3. Waktu

7.1K 850 109
                                    

3. Luka dan penyembuhnya

Luka fisik akan sembuh seiring berjalannya waktu. Tapi, luka di hati akan membekas selamanya dan tak akan pernah ada obatnya.

Spill satu kalimat terjahat yang pernah kalian terima dan tidak bisa kalian lupakan sampai sekarang meski sudah berminggu-minggu, berbulan-bulan, dan bertahun-tahun di sini.

🦋

"Anak tolol!"

"Tidak berguna!"

"Benalu!"

"Beban!"

"Kenapa dari kecil tidak mati saja, hah?"

Oh ayolah... Diaska hanya ingin meneguk segelas air dengan tenang. Apa sesulit itu?

Ayahnya benar-benar sangat marah perihal tadi pagi hingga melampiaskan emosi dengan cara memukulnya pakai rotan tak cukup bagi pria itu. Kini saat kembali bertemu tatap dengannya di dapur, serangkaian kata-kata mutiara terus keluar dari bibirnya untuk Diaska.

Cowok itu hanya tersenyum mendengarnya seakan itu hal yang sudah biasa ia terima.

"Sudah ku bilang jangan menatapku seperti itu!" bentak Rio meraih kerah bajunya kemudian mendorong tubuhnya kasar hingga menabrak meja makan dan jatuh dengan kepala tepat mengenai kaki Tamara yang terkejut.

Tamara langsung memalingkan wajahnya saat tak sengaja melakukan kontak mata dengan Diaska. Dari Diaska kecil, wanita itu memang tak pernah berani bertemu tatap dengan Diaska, seperti ada ribuan jarum yang menusuk ulu hatinya saat ia melihat pancaran mata anak itu.

Diaska sendiri tentu sudah lelah dengan apa yang ia terima di keluarga ini. Apa-apa serba salah bahkan, ia bernapas pun salah di mata sang ayah. Pernah sekali dia kabur dari rumah itu. Namun, harus kembali saat Bi Marsih asisten rumah tangga keluarga Adhytama menelponnya sambil menangis dan mengabarkan kalau Bulan demam tinggi serta terus menyebut namanya dan mencarinya.

Salah Diaska sendiri yang membuat adiknya terlalu bergantung padanya hingga ia mau tidak mau menahan sakit dan terus tinggal di rumah yang sama sekali tak ramah demi rasa sayangnya yang begitu besar pada Bulan yang sedikitpun tak mau pisah darinya.

"Oke," kata Diaska bangkit sembari memegang keningnya yang berdarah bekas lemparan gelas dari Tamara.

"Cukup untuk hari ini. Terima kasih, Pa, Tante ... Mendengar semua hinaan dan caci makian kalian membuatku seperti punya tujuan untuk hidup," katanya kemudian berjalan santai meninggalkan dapur dan menghiraukan raut terkejut ayahnya karena ucapannya.

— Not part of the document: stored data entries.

import Mathlib
import Literature.NumberTheory.LFunctions.Zhang2022.Section2FunctionalEquation
import Literature.NumberTheory.LFunctions.Zhang2022.Section2CriticalLineReality
import Literature.NumberTheory.LFunctions.DirichletLFunctionBounds
import HarnessLib

/-!
# Polynomial growth of `L(s,θ)` in vertical strips (any `σ`, `|t| → ∞`) for a primitive
# character `θ`, via the functional equation (2.2) and Stirling's formula for `ϑ(s)`

Topic `Literature/NumberTheory/LFunctions/Zhang2022` (Landau–Siegel audit tree; verdict-neutral).
Y. Zhang, *Discrete mean estimates and the Landau–Siegel zero*, arXiv:2211.02515v1 (2022)
[Zhang2022LandauSiegel] — **an unrefereed manuscript under adjudication**; this file asserts nothing
about its Theorems 1–2. Campaign D-0069 (discharge lane, seat sz-d26): the contour shifts of §6
(proof of Lemma 6.1, p. 31, tex L1711: "moving the line of integration to `u = −1`"), §11 and §13
integrate `L(s+w,ψ)` against the Gaussian kernel `ω₁(w) = exp{w²/4𝓛³⁰}` along vertical lines and
need that `L(σ+it,ψ)` grows at most polynomially in `|t|`, **uniformly for `σ` in a strip that
reaches left of the critical strip** (`Re(s+w) = σ − 1 ≈ −1/2` on the line `u = −1`). This file
PROVES that classical fact in the form the dischargers consume (all constants explicit, no new
named fact):

* `norm_tau_le` — `|τ(θ)| ≤ k` (trivial bound for the Gauss sum);
* `norm_Zfac_conj` — `‖Z(s̄,θ)‖ = ‖Z(s,θ)‖` (`Γ(z̄) = conj Γ(z)`), reducing `t < 0` to `t > 0`;
* `norm_Zfac_le` — for `A ∈ ℕ`, `A ≥ 1`, `|σ| ≤ A`, `|t| ≥ 38(A+1)²`:
  `‖Z(σ+it,θ)‖ ≤ 4k^{A+1}|t|^{A+1}` (from (2.4) `Z = θ(−1)τ(θ)k^{−s}ϑ(s)(1+r)`, `|r| ≤ 3e^{−πt}`,
  the tree's `GammaFactor.Zfac_eq`, and Stirling `|ϑ(σ+it)| = (t/2π)^{1/2−σ}(1+O(1/t))`, the tree's
  `abs_norm_rsChi_sub_rpow_le`);
* `norm_LFunction_le_of_abs_re_le` — for `θ` primitive mod `k ≠ 1`, `|σ| ≤ A`, `|t| ≥ 38(A+1)²`:
  `‖L(σ+it,θ)‖ ≤ 4k^{A+2}Z(|t|+A+1)^{A+2}`, `Z = Σ_{n≥1} n^{−5/4}` (for `σ ≥ 1/4` the tree's
  MV Lemma 10.15 `DirichletZFR.norm_LFunction_le_of_re_ge`; for `σ < 1/4` the functional equation
  (2.2), the tree's `GammaFactor.LFunction_eq_Zfac_mul`, and the previous two items);
* `exists_norm_LFunction_le_pow` — **the consumable form**: for every `A ≥ 1` there is `C > 0` with
  `‖L(s,θ)‖ ≤ C(|Im s| + A + 1)^{A+2}` for ALL `s` with `|Re s| ≤ A` (compactness on `|t| ≤ 38(A+1)²`).

Standard (MV §10.1 Cor. 10.10: growth in vertical strips via the functional equation and Stirling).
Deliberately NOT here: convexity-strength exponents; anything about §6's error terms.

## References

* Y. Zhang, arXiv:2211.02515v1 (2022), §2 (2.2)–(2.4); §6 p. 31. [cite: Zhang2022LandauSiegel, §2 (2.2)–(2.4); §6 p.31]
* H. L. Montgomery, R. C. Vaughan, *Multiplicative Number Theory I*, CUP 2007, §10.1–10.2
  (Cor. 10.10, Lemma 10.15). [cite: MontgomeryVaughan2007, §10.2 Lemma 10.15]
* E. C. Titchmarsh, *The Theory of the Riemann Zeta-Function*, 2nd ed. (1986), §4.12 (4.12.3).
  [cite: Titchmarsh1986, §4.12 eq. (4.12.3)]
-/

noncomputable section

open Complex Real ComplexConjugate

namespace Literature.NumberTheory.LFunctions.Zhang2022.StripGrowth

open GammaFactor

variable {k : ℕ} [NeZero k]

/-! ### §1. Trivial bounds for the factors of `Z(s,θ)` -/

/-- The trivial bound `|τ(θ)| ≤ k` for the Gauss sum `τ(θ) = Σ_a θ(a)e(a/k)` (plumbing; the
true size for primitive `θ` is `√k`, MV Thm. 9.7). [folklore] -/
private theorem norm_tau_le (θ : DirichletCharacter ℂ k) : ‖tau θ‖ ≤ k := by
  unfold tau gaussSum
  calc ‖∑ a : ZMod k, θ a * ZMod.stdAddChar a‖
      ≤ ∑ a : ZMod k, ‖θ a * ZMod.stdAddChar a‖ := norm_sum_le _ _
    _ ≤ ∑ _a : ZMod k, (1 : ℝ) := by
        refine Finset.sum_le_sum fun a _ => ?_
        rw [norm_mul, AddChar.norm_apply, mul_one]
        exact θ.norm_le_one a
    _ = k := by simp [ZMod.card]

/-- `‖Z(s̄,θ)‖ = ‖Z(s,θ)‖`: the gamma factors satisfy `Γ(z̄) = conj Γ(z)` and the powers of the
positive reals `π`, `k` have norms depending on `Re s` only (plumbing for `t < 0`). [folklore] -/
private theorem norm_Zfac_conj (θ : DirichletCharacter ℂ k) (s : ℂ) :
    ‖Zfac θ (conj s)‖ = ‖Zfac θ s‖ := by
  have hk : 0 < k := Nat.pos_of_ne_zero (NeZero.ne k)
  have hπ : ‖(π : ℂ) ^ (conj s - 1 / 2)‖ = ‖(π : ℂ) ^ (s - 1 / 2)‖ := by
    rw [Complex.norm_cpow_eq_rpow_re_of_pos Real.pi_pos,
      Complex.norm_cpow_eq_rpow_re_of_pos Real.pi_pos]
    congr 1
  have hkp : ‖(k : ℂ) ^ (-conj s)‖ = ‖(k : ℂ) ^ (-s)‖ := by
    rw [Complex.norm_natCast_cpow_of_pos hk, Complex.norm_natCast_cpow_of_pos hk]
    congr 1
  have hG : ∀ a b : ℂ, (starRingEnd ℂ a = a) → (starRingEnd ℂ b = b) →
      ‖Complex.Gamma ((a - conj s) / b)‖ = ‖Complex.Gamma ((a - s) / b)‖ ∧
        ‖Complex.Gamma ((a + conj s) / b)‖ = ‖Complex.Gamma ((a + s) / b)‖ ∧
        ‖Complex.Gamma (conj s / b)‖ = ‖Complex.Gamma (s / b)‖ := by
    intro a b ha hb
    refine ⟨?_, ?_, ?_⟩
    · have : (a - conj s) / b = conj ((a - s) / b) := by
        rw [map_div₀, map_sub, ha, hb]
      rw [this, Complex.Gamma_conj, Complex.norm_conj]
    · have : (a + conj s) / b = conj ((a + s) / b) := by
        rw [map_div₀, map_add, ha, hb]
      rw [this, Complex.Gamma_conj, Complex.norm_conj]
    · have : conj s / b = conj (s / b) := by
        rw [map_div₀, hb]
      rw [this, Complex.Gamma_conj, Complex.norm_conj]
  have h2 : starRingEnd ℂ (2 : ℂ) = 2 := map_ofNat _ 2
  have h1 : starRingEnd ℂ (1 : ℂ) = 1 := map_one _
  obtain ⟨hG1, -, hG0⟩ := hG 1 2 h1 h2
  obtain ⟨hG2, hG1', -⟩ := hG 2 2 h2 h2
  obtain ⟨-, hG1'', -⟩ := hG 1 2 h1 h2
  unfold Zfac
  split_ifs with he
  · simp only [norm_mul, norm_inv, hπ, hkp, hG1, hG0]
  · simp only [norm_mul, norm_neg, norm_inv, hπ, hkp, hG2, hG1'']

/-- **The size of `Z(s,θ)` high in a strip**: for `A ∈ ℕ`, `A ≥ 1`, `|σ| ≤ A` and
`Im s ≥ 38(A+1)²`, `‖Z(s,θ)‖ ≤ 4k^{A+1}(Im s)^{A+1}` — from (2.4) (`Zfac_eq`: `Z = θ(−1)τ(θ)k^{−s}ϑ(s)(1+r)`,
`|r| ≤ 3e^{−πt}`) and Stirling for `ϑ = χ` (`|χ(σ+it)| ≤ (1 + 38(A+1)²/t)(t/2π)^{1/2−σ}`); this is
the factor `(qτ)^{1/2−σ}` of MV Cor. 10.10 in crude polynomial form.
[cite: MontgomeryVaughan2007, §10.1 Cor. 10.10] -/
theorem norm_Zfac_le_of_im_pos (θ : DirichletCharacter ℂ k) {A : ℕ} (hA : 1 ≤ A) {s : ℂ}
    (hσ : |s.re| ≤ A) (ht : 38 * ((A : ℝ) + 1) ^ 2 ≤ s.im) :
    ‖Zfac θ s‖ ≤ 4 * (k : ℝ) ^ (A + 1) * s.im ^ (A + 1) := by
  have hA' : (1 : ℝ) ≤ A := by exact_mod_cast hA
  have hA1 : (1 : ℝ) ≤ ((A : ℝ) + 1) ^ 2 := one_le_pow₀ (by linarith)
  have ht1 : (152 : ℝ) ≤ s.im := le_trans (by nlinarith) ht
  have ht0 : 0 < s.im := by linarith
  have hk : 0 < k := Nat.pos_of_ne_zero (NeZero.ne k)
  have hk1 : (1 : ℝ) ≤ k := by exact_mod_cast hk
  -- (2.4)
  rw [Zfac_eq θ ht0, vartheta_eq_rsChi ht0.ne']
  -- the factors
  have f1 : ‖θ (-1)‖ ≤ 1 := θ.norm_le_one _
  have f2 : ‖tau θ‖ ≤ k := norm_tau_le θ
  have f3 : ‖(k : ℂ) ^ (-s)‖ ≤ (k : ℝ) ^ A := by
    rw [Complex.norm_natCast_cpow_of_pos hk, neg_re]
    calc (k : ℝ) ^ (-s.re) ≤ (k : ℝ) ^ (A : ℝ) :=
          Real.rpow_le_rpow_of_exponent_le hk1 (by linarith [(abs_le.1 hσ).1])
      _ = (k : ℝ) ^ A := Real.rpow_natCast _ _
  have f4 : ‖SiegelIntegral.rsChi s‖ ≤ 2 * s.im ^ (A + 1) := by
    have hσA : |s.re| ≤ (A : ℝ) := hσ
    have key := abs_norm_rsChi_sub_rpow_le (A := A) (σ := s.re) (t := s.im) hA' hσA ht
    rw [Complex.re_add_im] at key
    have hb1 : (1 : ℝ) ≤ s.im / (2 * π) := by
      rw [le_div_iff₀ (by positivity)]
      nlinarith [Real.pi_lt_four]
    have hbt : s.im / (2 * π) ≤ s.im := by
      rw [div_le_iff₀ (by positivity)]
      nlinarith [Real.pi_gt_three]
    have hpow : (s.im / (2 * π)) ^ (1 / 2 - s.re) ≤ s.im ^ (A + 1) := by
      calc (s.im / (2 * π)) ^ (1 / 2 - s.re)
          ≤ (s.im / (2 * π)) ^ ((A : ℝ) + 1) :=
            Real.rpow_le_rpow_of_exponent_le hb1 (by linarith [(abs_le.1 hσ).1])
        _ ≤ s.im ^ ((A : ℝ) + 1) :=
            Real.rpow_le_rpow (by positivity) hbt (by positivity)
        _ = s.im ^ (A + 1) := by
            rw [← Real.rpow_natCast]; push_cast; ring_nf
    have hcoef : 38 * ((A : ℝ) + 1) ^ 2 / s.im ≤ 1 := by
      rw [div_le_one ht0]; exact ht
    have hpos : 0 ≤ (s.im / (2 * π)) ^ (1 / 2 - s.re) := Real.rpow_nonneg (by positivity) _
    have := (abs_le.1 key).2
    calc ‖SiegelIntegral.rsChi s‖
        ≤ (s.im / (2 * π)) ^ (1 / 2 - s.re) +
            38 * ((A : ℝ) + 1) ^ 2 / s.im * (s.im / (2 * π)) ^ (1 / 2 - s.re) := by linarith
      _ ≤ (s.im / (2 * π)) ^ (1 / 2 - s.re) + 1 * (s.im / (2 * π)) ^ (1 / 2 - s.re) := by
          gcongr
      _ = 2 * (s.im / (2 * π)) ^ (1 / 2 - s.re) := by ring
      _ ≤ 2 * s.im ^ (A + 1) := by gcongr
  have f5 : ‖1 + corr θ s‖ ≤ 2 := by
    have h1 : (1 : ℝ) ≤ s.im := by linarith
    have hc := norm_corr_le θ h1
    have he : Real.exp (-π * s.im) ≤ 1 / 3 := exp_neg_pi_mul_le h1
    calc ‖1 + corr θ s‖ ≤ ‖(1 : ℂ)‖ + ‖corr θ s‖ := norm_add_le _ _
      _ ≤ 1 + 3 * Real.exp (-π * s.im) := by rw [norm_one]; gcongr
      _ ≤ 2 := by linarith
  have hpos4 : 0 ≤ s.im ^ (A + 1) := by positivity
  calc ‖θ (-1) * tau θ * (k : ℂ) ^ (-s) * SiegelIntegral.rsChi s * (1 + corr θ s)‖
      = ‖θ (-1)‖ * ‖tau θ‖ * ‖(k : ℂ) ^ (-s)‖ * ‖SiegelIntegral.rsChi s‖ * ‖1 + corr θ s‖ := by
        simp only [norm_mul]
    _ ≤ 1 * k * (k : ℝ) ^ A * (2 * s.im ^ (A + 1)) * 2 := by
        gcongr
    _ = 4 * (k : ℝ) ^ (A + 1) * s.im ^ (A + 1) := by ring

Anna sendiri bersandar di pintu sembari bersedekap dada menatap bengis cowok bertopi di depannya yang sedari tadi meringis.

Cewek itu selalu khawatir setiap Diaska tidak bisa dihubungi. Khawatir ayah mantannya itu menggila seperti dulu. Seisi rumah tetangganya itu kecuali Natta dan Bulan menganggap Diaska masalah.

"Kenapa lo nggak angkat telpon gue?" tanya cewek itu mengintimidasi.

Bola mata Diaska berpendar ke segala arah mencari alasan.

"Jawab Diaska! Dua puluh chat gue juga nggak lo bales!" teriak Anna yang membuat Diaska menutup kupingnya.

"Anu itu ..." Diaska berpikir keras. "Handphone gue kebawa di tas Loren!"